• [Work order] I would like each line of the data that holds the word "HONEST" copied out.

• [Stored data entries]
╭──
import Summits.QuantumFields.BalabanUV.T4Continuum.Support.GradedSubBlocks
import Summits.QuantumFields.BalabanUV.T4Continuum.Support.ScalarPlantingDefect

/-!
# T⁴ programme, spine node NE2 (U1a), sub-row Δ1 — THE GRADED WELL, file 1b: MEANS OF MEANS across two scales `t ∣ s` on one torus
# (the anchor of a site; `Σ_{y∈B_s(z)} g = Σ_{t-anchors w ∈ B_s(z)} Σ_{y∈B_t(w)} g`; a sub-block lies in one unit block)

Row NE2 OWNER (unit `b2b-balaban-t4-ne2-p1`, gen 16), item O16-c (part 1) of RULING R47 (journal 2026-08-21 l.25022), on file 1
`Support/GradedSubBlocks` (p244783).  The refinement combinatorics behind [Balaban1984PropagatorsII] (2.7) «λ = 0 on Λ₀, Q′_jλ = 0 on Λ_j»:
vanishing of the FINER sub-block means forces vanishing of every COARSER mean — used in file 3 (`Support/GradedWellSlice`) to show that
the graded vector averaging kills the gradients of `N(Q′_GW)` (the `avg_grad` field of `SliceData`).

 * `anchorOf N t y` (coordinates `⌊y_ν/t⌋·t`), `val_anchorOf`, `inSub_anchorOf`, `eq_anchorOf_of_inSub`, `sum_anchor_inSub` (a sum over
   `t`-anchors against `[y ∈ B_t(w)]` picks the anchor of `y`), `div_mul_div_eq`, `inSub_anchorOf_iff` (for `t ∣ s`: the `t`-anchor of `y`
   lies in `B_s(z)` iff `y` does), **`sum_inSub_refine`**; and on `Tor (fine n M)`: **`blockOf_eq_of_inSub`** (`s ∣ n`: a scale-`s` sub-block
   lies in ONE unit block).

HONEST FRAMING (T4-DAG p. 1).  [folklore] finite-torus combinatorics; no estimate; NE2 (U1a) NOT proved; spine PROVED 0/9 unchanged; NOT [B9]
(3.16)/(3.23)–(3.27) as printed; NOT infinite volume / mass gap / Clay.  HONEST DEPENDENCY: continuum YM on T⁴ ⇐ BetaPertH ∧ nine spine
estimates (0/9 proved); BetaPertH ⇐ (D1) ∧ (D4) ∧ CAP+tail; G-an2-4 gates asym, D1 and NE2/3/4.  No `sorry`.
-/

noncomputable section

open scoped BigOperators ComplexConjugate Matrix
open Finset

namespace Summit.QuantumFields.BalabanUV.T4Continuum.GradedSubBlocksRefine

open Literature.MathematicalPhysics.QuantumFieldTheory.Balaban1983to89.B5Prop11Plancherel (Tor fine)
open Literature.MathematicalPhysics.QuantumFieldTheory.Balaban1983to89.B5Blocks16 (blockOf)
open Summit.QuantumFields.BalabanUV.T4Continuum
open Summit.QuantumFields.BalabanUV.T4Continuum.ScalarPlantingDefect (val_blockOf)
open Summit.QuantumFields.BalabanUV.T4Continuum.GradedSubBlocks (Anchor Anc InSub s_pos anchor_eq_of_inSub)

variable {d : ℕ}

/-! ## §1 Means of means: the anchor of a site, refinement of sub-block sums across two scales -/

section Refine

variable (N : Fin d → ℕ) [hN : ∀ ν, NeZero (N ν)] (s t : ℕ) [NeZero s] [NeZero t]

/-- the scale-`t` ANCHOR of a site: coordinates `⌊y_ν/t⌋·t`. [folklore] -/
def anchorOf (y : Tor N) : Anc N t :=
  ⟨fun ν => ((((y ν).val / t) * t : ℕ) : ZMod (N ν)), fun ν => by
    have hlt : (y ν).val / t * t < N ν := lt_of_le_of_lt (Nat.div_mul_le_self _ _) (ZMod.val_lt _)
    show t ∣ ((((y ν).val / t * t : ℕ) : ZMod (N ν))).val
    rw [ZMod.val_cast_of_lt hlt]
    exact Dvd.intro_left _ rfl⟩

omit [NeZero t] in
/-- the coordinate values of the anchor: `⌊y_ν/t⌋·t`. [folklore] -/
theorem val_anchorOf (y : Tor N) (ν : Fin d) : ((anchorOf N t y).1 ν).val = (y ν).val / t * t := by
  have hlt : (y ν).val / t * t < N ν := lt_of_le_of_lt (Nat.div_mul_le_self _ _) (ZMod.val_lt _)
  show ((((y ν).val / t * t : ℕ) : ZMod (N ν))).val = _
  rw [ZMod.val_cast_of_lt hlt]

/-- a site lies in the sub-block of its anchor. [folklore] -/
theorem inSub_anchorOf (y : Tor N) : InSub N t (anchorOf N t y).1 y := by
  intro ν
  rw [val_anchorOf, Nat.mul_div_cancel _ (s_pos t)]

/-- the anchor of the sub-block containing `y` is unique. [folklore] -/
theorem eq_anchorOf_of_inSub {w : Anc N t} {y : Tor N} (h : InSub N t w.1 y) : w = anchorOf N t y :=
  Subtype.ext (anchor_eq_of_inSub N t w.2 (anchorOf N t y).2 fun ν => by
    rw [val_anchorOf, Nat.mul_div_cancel _ (s_pos t)]; exact h ν)

/-- a sum over `t`-anchors against `[y ∈ B_t(w)]` picks the anchor of `y`. [folklore] -/
theorem sum_anchor_inSub (y : Tor N) (F : Anc N t → ℂ) :
    ∑ w : Anc N t, (if InSub N t w.1 y then F w else 0) = F (anchorOf N t y) := by
  rw [Finset.sum_eq_single (anchorOf N t y)]
  · rw [if_pos (inSub_anchorOf N t y)]
  · intro w _ hw
    rw [if_neg]
    intro h
    exact hw (eq_anchorOf_of_inSub N t h)
  · intro h; exact absurd (Finset.mem_univ _) h

omit hN [NeZero s] in
/-- for `t ∣ s`: `⌊(⌊a/t⌋·t)/s⌋ = ⌊a/s⌋`. [folklore] -/
theorem div_mul_div_eq (hts : t ∣ s) (a : ℕ) : a / t * t / s = a / s := by
  obtain ⟨r, hr⟩ := hts
  rw [hr, ← Nat.div_div_eq_div_mul, ← Nat.div_div_eq_div_mul, Nat.mul_div_cancel _ (s_pos t)]

omit [NeZero s] in
/-- for `t ∣ s`: the `t`-anchor of `y` lies in `B_s(z)` iff `y` does. [folklore] -/
theorem inSub_anchorOf_iff (hts : t ∣ s) (z y : Tor N) : InSub N s z (anchorOf N t y).1 ↔ InSub N s z y := by
  constructor
  · intro h ν
    have h1 := h ν
    rw [val_anchorOf, div_mul_div_eq s t hts] at h1
    exact h1
  · intro h ν
    rw [val_anchorOf, div_mul_div_eq s t hts]
    exact h ν

omit [NeZero s] in
/-- **MEANS OF MEANS**: for `t ∣ s`, `Σ_{y∈B_s(z)} g(y) = Σ_{w : t-anchors} [w ∈ B_s(z)]·Σ_{y∈B_t(w)} g(y)` — a scale-`s` sub-block is the
disjoint union of the scale-`t` sub-blocks of the `t`-anchors it contains. [cite: Balaban1984PropagatorsII, (2.7) p.225 (shape)] [folklore] -/
theorem sum_inSub_refine (hts : t ∣ s) (z : Tor N) (g : Tor N → ℂ) :
    ∑ y, (if InSub N s z y then g y else 0)
      = ∑ w : Anc N t, (if InSub N s z w.1 then ∑ y, (if InSub N t w.1 y then g y else 0) else 0) := by
  have e1 : ∀ w : Anc N t, (if InSub N s z w.1 then ∑ y, (if InSub N t w.1 y then g y else 0) else 0)
      = ∑ y, (if InSub N t w.1 y then (if InSub N s z w.1 then g y else 0) else 0) := by
    intro w
    split_ifs with h
    · rfl
    · simp
  simp_rw [e1]
  rw [Finset.sum_comm]
  refine Finset.sum_congr rfl fun y _ => ?_
  rw [sum_anchor_inSub N t y (fun w => if InSub N s z w.1 then g y else 0)]
  simp only [inSub_anchorOf_iff N s t hts]

end Refine

section Blocks

variable (n : ℕ) [NeZero n] (M : Fin d → ℕ) [hM : ∀ μ, NeZero (M μ)] (s : ℕ) [NeZero s]

omit [NeZero s] in
/-- a scale-`s` sub-block (`s ∣ n`) lies in ONE unit block: `y ∈ B_s(z) → blockOf y = blockOf z`. [folklore] -/
theorem blockOf_eq_of_inSub (hsn : s ∣ n) {z y : Tor (fine n M)} (h : InSub (fine n M) s z y) :
    blockOf n M y = blockOf n M z := by
  obtain ⟨r, hr⟩ := hsn
  funext ν
  apply ZMod.val_injective
  have e1 : (y ν).val / n = (y ν).val / s / r := by rw [Nat.div_div_eq_div_mul, ← hr]
  have e2 : (z ν).val / n = (z ν).val / s / r := by rw [Nat.div_div_eq_div_mul, ← hr]
  rw [val_blockOf, val_blockOf, e1, e2, h ν]

end Blocks

end Summit.QuantumFields.BalabanUV.T4Continuum.GradedSubBlocksRefine

end
/-! ### The identity for the right edge: `K → ∞` -/

/-- **The identity for the right edge** (Landau/Gonek, `K → ∞` in `contour_identity_entire`). Let
`x > 1`, `b > 1`, `δ` a gap for the ordinates, `T ≥ 1` a height which is `±` no ordinate, and assume
`F_x(s) = (−ζ'/ζ)(s) x^s` is integrable on the two half-lines `(−∞, b] ± iT`. Then
`i ∫_{-T}^{T} F_x(b+it) dt = 2πi (x − ∑_{|Im ρ| ≤ T} m(ρ) x^ρ − 1/(x² − 1))
  − ∫_{−∞}^{b} F_x(σ − iT) dσ + ∫_{−∞}^{b} F_x(σ + iT) dσ`. [cite: Gonek1993, Thm. 1 (proof)] -/
theorem rightEdge_identity_cpow {x δ T b : ℝ} (hx : 1 < x) (hb : 1 < b) (hδ : 0 < δ)
    (hgap : ∀ ρ ∈ RHWave0.riemannZetaNontrivialZeros, 2 * δ ≤ |ρ.im|)
    (hT : 1 ≤ T) (hgood : ∀ ρ ∈ RHWave0.riemannZetaNontrivialZeros, ρ.im ≠ T ∧ ρ.im ≠ -T)
    (hint_top : IntegrableOn (fun σ : ℝ ↦
      (fun s : ℂ ↦ (-deriv riemannZeta s / riemannZeta s) * (x : ℂ) ^ s) ((σ : ℂ) + T * I)) (Iic b))
    (hint_bot : IntegrableOn (fun σ : ℝ ↦
      (fun s : ℂ ↦ (-deriv riemannZeta s / riemannZeta s) * (x : ℂ) ^ s) ((σ : ℂ) + (-T : ℝ) * I))
      (Iic b)) :
    I * ∫ t in (-T)..T,
        (fun s : ℂ ↦ (-deriv riemannZeta s / riemannZeta s) * (x : ℂ) ^ s) ((b : ℂ) + t * I) =
      2 * π * I * ((x : ℂ) -
        ∑ ρ ∈ (weilZeroIndex_finite T).toFinset, (riemannZetaZeroOrder ρ : ℂ) * (x : ℂ) ^ ρ -
          ((((x ^ 2 - 1)⁻¹ : ℝ)) : ℂ)) -
      (∫ σ in Iic b,
        (fun s : ℂ ↦ (-deriv riemannZeta s / riemannZeta s) * (x : ℂ) ^ s) ((σ : ℂ) + (-T : ℝ) * I)) +
      ∫ σ in Iic b,
        (fun s : ℂ ↦ (-deriv riemannZeta s / riemannZeta s) * (x : ℂ) ^ s) ((σ : ℂ) + T * I) := by
  have hx0 : 0 < x := by linarith
  set G : ℂ → ℂ := fun s ↦ (-deriv riemannZeta s / riemannZeta s) * (x : ℂ) ^ s with hG
  set a : ℕ → ℝ := fun K ↦ -(2 * (K : ℝ)) - 1 / 2 with ha
  set V : ℂ := ∫ t in (-T)..T, G ((b : ℂ) + t * I) with hV
  set Res : ℂ := (x : ℂ) -
    ∑ ρ ∈ (weilZeroIndex_finite T).toFinset, (riemannZetaZeroOrder ρ : ℂ) * (x : ℂ) ^ ρ with hRes
  set Z : ℕ → ℂ := fun K ↦ ∑ k ∈ Finset.range K, (x : ℂ) ^ (-2 * ((k : ℂ) + 1)) with hZ
  set Hbot : ℕ → ℂ := fun K ↦ ∫ σ in (a K)..b, G ((σ : ℂ) + (-T : ℝ) * I) with hHbot
  set Htop : ℕ → ℂ := fun K ↦ ∫ σ in (a K)..b, G ((σ : ℂ) + T * I) with hHtop
  set Vleft : ℕ → ℂ := fun K ↦ ∫ t in (-T)..T, G (((a K : ℝ) : ℂ) + t * I) with hVleft
  -- the identity at level `K`
  have hK : ∀ K : ℕ, 1 ≤ K → I * V = 2 * π * I * (Res - Z K) - Hbot K + Htop K + I * Vleft K := by
    intro K hK
    have h := contour_identity_entire (Φ := fun s : ℂ ↦ (x : ℂ) ^ s) (differentiable_const_cpow hx0)
      hb hδ hgap hT hgood hK
    rw [Literature.Analysis.Complex.rectBoundaryIntegral, cpow_one] at h
    have h' : Hbot K - Htop K + I * V - I * Vleft K = 2 * π * I * (Res - Z K) := by
      rw [hHbot, hHtop, hV, hVleft, hRes, hZ]
      simp only [ha]
      push_cast at h ⊢
      linear_combination h
    linear_combination h'
  -- the limits
  have hlimZ : Tendsto Z atTop (𝓝 ((((x ^ 2 - 1)⁻¹ : ℝ)) : ℂ)) :=
    (hasSum_trivialZero_cpow hx).tendsto_sum_nat
  have hlimbot : Tendsto Hbot atTop (𝓝 (∫ σ in Iic b, G ((σ : ℂ) + (-T : ℝ) * I))) :=
    intervalIntegral_tendsto_integral_Iic b hint_bot tendsto_leftAbscissa
  have hlimtop : Tendsto Htop atTop (𝓝 (∫ σ in Iic b, G ((σ : ℂ) + T * I))) :=
    intervalIntegral_tendsto_integral_Iic b hint_top tendsto_leftAbscissa
  have hlimleft : Tendsto Vleft atTop (𝓝 0) := tendsto_farLeft_cpow hx hT
  have hlim : Tendsto (fun K ↦ 2 * π * I * (Res - Z K) - Hbot K + Htop K + I * Vleft K) atTop
      (𝓝 (2 * π * I * (Res - ((((x ^ 2 - 1)⁻¹ : ℝ)) : ℂ)) -
        (∫ σ in Iic b, G ((σ : ℂ) + (-T : ℝ) * I)) + (∫ σ in Iic b, G ((σ : ℂ) + T * I)) + I * 0)) :=
    ((((hlimZ.const_sub Res).const_mul (2 * π * I)).sub hlimbot).add hlimtop).add
      (hlimleft.const_mul I)
  rw [mul_zero, add_zero] at hlim
  have hconst : Tendsto (fun _ : ℕ ↦ I * V) atTop (𝓝 (I * V)) := tendsto_const_nhds
  have heq : (fun K ↦ 2 * π * I * (Res - Z K) - Hbot K + Htop K + I * Vleft K) =ᶠ[atTop]
      fun _ : ℕ ↦ I * V := by
    filter_upwards [eventually_ge_atTop 1] with K hK1 using (hK K hK1).symm
  have := tendsto_nhds_unique (hlim.congr' heq) hconst
  refine this.symm.trans ?_
  rw [hRes]
import Summits.AtomisticToContinuum.Crystallization.Theorems.SquareWellLayerCakeStackingFaultSparsityLocalFramesStructureB
import Summits.AtomisticToContinuum.Crystallization.Theorems.SquareWellLayerCakeStackingFaultSparsityLocalFramesCounting
import Summits.AtomisticToContinuum.Crystallization.Theses.LaminarSixThreeThree

/-!
# Local frames: local rigidity by compactness + contradiction, and the registered stub `stub_leadGlue`

Crux `StackingFaultSparsity` (stmt-AtomisticToContinuum-14296), line `Sketch`, reshape 11, the lead's glue — part 3.

* `localRigidity_of_stubs` — the statements of S0 (`stub_localFrameLimit`), S12, S3, S4 imply LOCAL RIGIDITY: for
  every `R` and `ε > 0` there is a radius `m` such that for every finite configuration, if every particle within `m`
  of `y i` carries a GOOD `(2, 1, 1/(m+1))`-window of its own, the `R`-window of `y i` is two-way `ε`-matched after a
  linear isometry to a window of some `barlowStacking a h s`, `a, h ∈ (1/2, 2)`.  Proof: otherwise `choose` a bad
  all-GOOD `m`-ball for every `m`; S0 gives a local limit `X ∋ 0` with exact local frames everywhere; the structure
  theorem `barlow_of_localFrames` (S12/S3/S4) makes `X` a moved Barlow stacking `g '' barlowStacking a h s`; writing
  the isometry affinely (`IsometryEquiv.toRealLinearIsometryEquiv`, Mazur–Ulam) the two-way matching at a scale `≥ R` reads back as
  the forbidden Barlow window — contradiction.
* `stub_leadGlue` — the registered stub: local rigidity fed into the counting side
  `laminarBarlowWindows_of_localRigidity`.
All `[folklore]` bookkeeping.
-/

noncomputable section

namespace Summit.AtomisticToContinuum.Crystallization.Theorems.SquareWellLayerCake.StackingFaultSparsity.LocalFrames.Final

open Filter
open Literature.MathematicalPhysics.StatisticalMechanics
open Summit.AtomisticToContinuum.Crystallization.Theses.LaminarSixThreeThree
open Summit.AtomisticToContinuum.Crystallization.Theorems.SquareWellLayerCake.StackingFaultSparsity.LocalFrames.Structure
open Summit.AtomisticToContinuum.Crystallization.Theorems.SquareWellLayerCake.StackingFaultSparsity.LocalFrames.Counting

/-- An isometry equivalence of `ℝ³` acts affinely: `g p = g z + L (p − z)` with `L` its linear part. [folklore] -/
theorem isometryEquiv_apply_eq :
    ∀ (g : EuclideanSpace ℝ (Fin 3) ≃ᵢ EuclideanSpace ℝ (Fin 3)) (p z : EuclideanSpace ℝ (Fin 3)), g p = g z + g.toRealLinearIsometryEquiv (p - z) := by
  intro g p z
  rw [map_sub, IsometryEquiv.toRealLinearIsometryEquiv_apply, IsometryEquiv.toRealLinearIsometryEquiv_apply]
  abel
╰──
• [Answer to the problem]
HONEST FRAMING (T4-DAG p. 1).  [folklore] finite-torus combinatorics; no estimate; NE2 (U1a) NOT proved; spine PROVED 0/9 unchanged; NOT [B9]
(3.16)/(3.23)–(3.27) as printed; NOT infinite volume / mass gap / Clay.  HONEST DEPENDENCY: continuum YM on T⁴ ⇐ BetaPertH ∧ nine spine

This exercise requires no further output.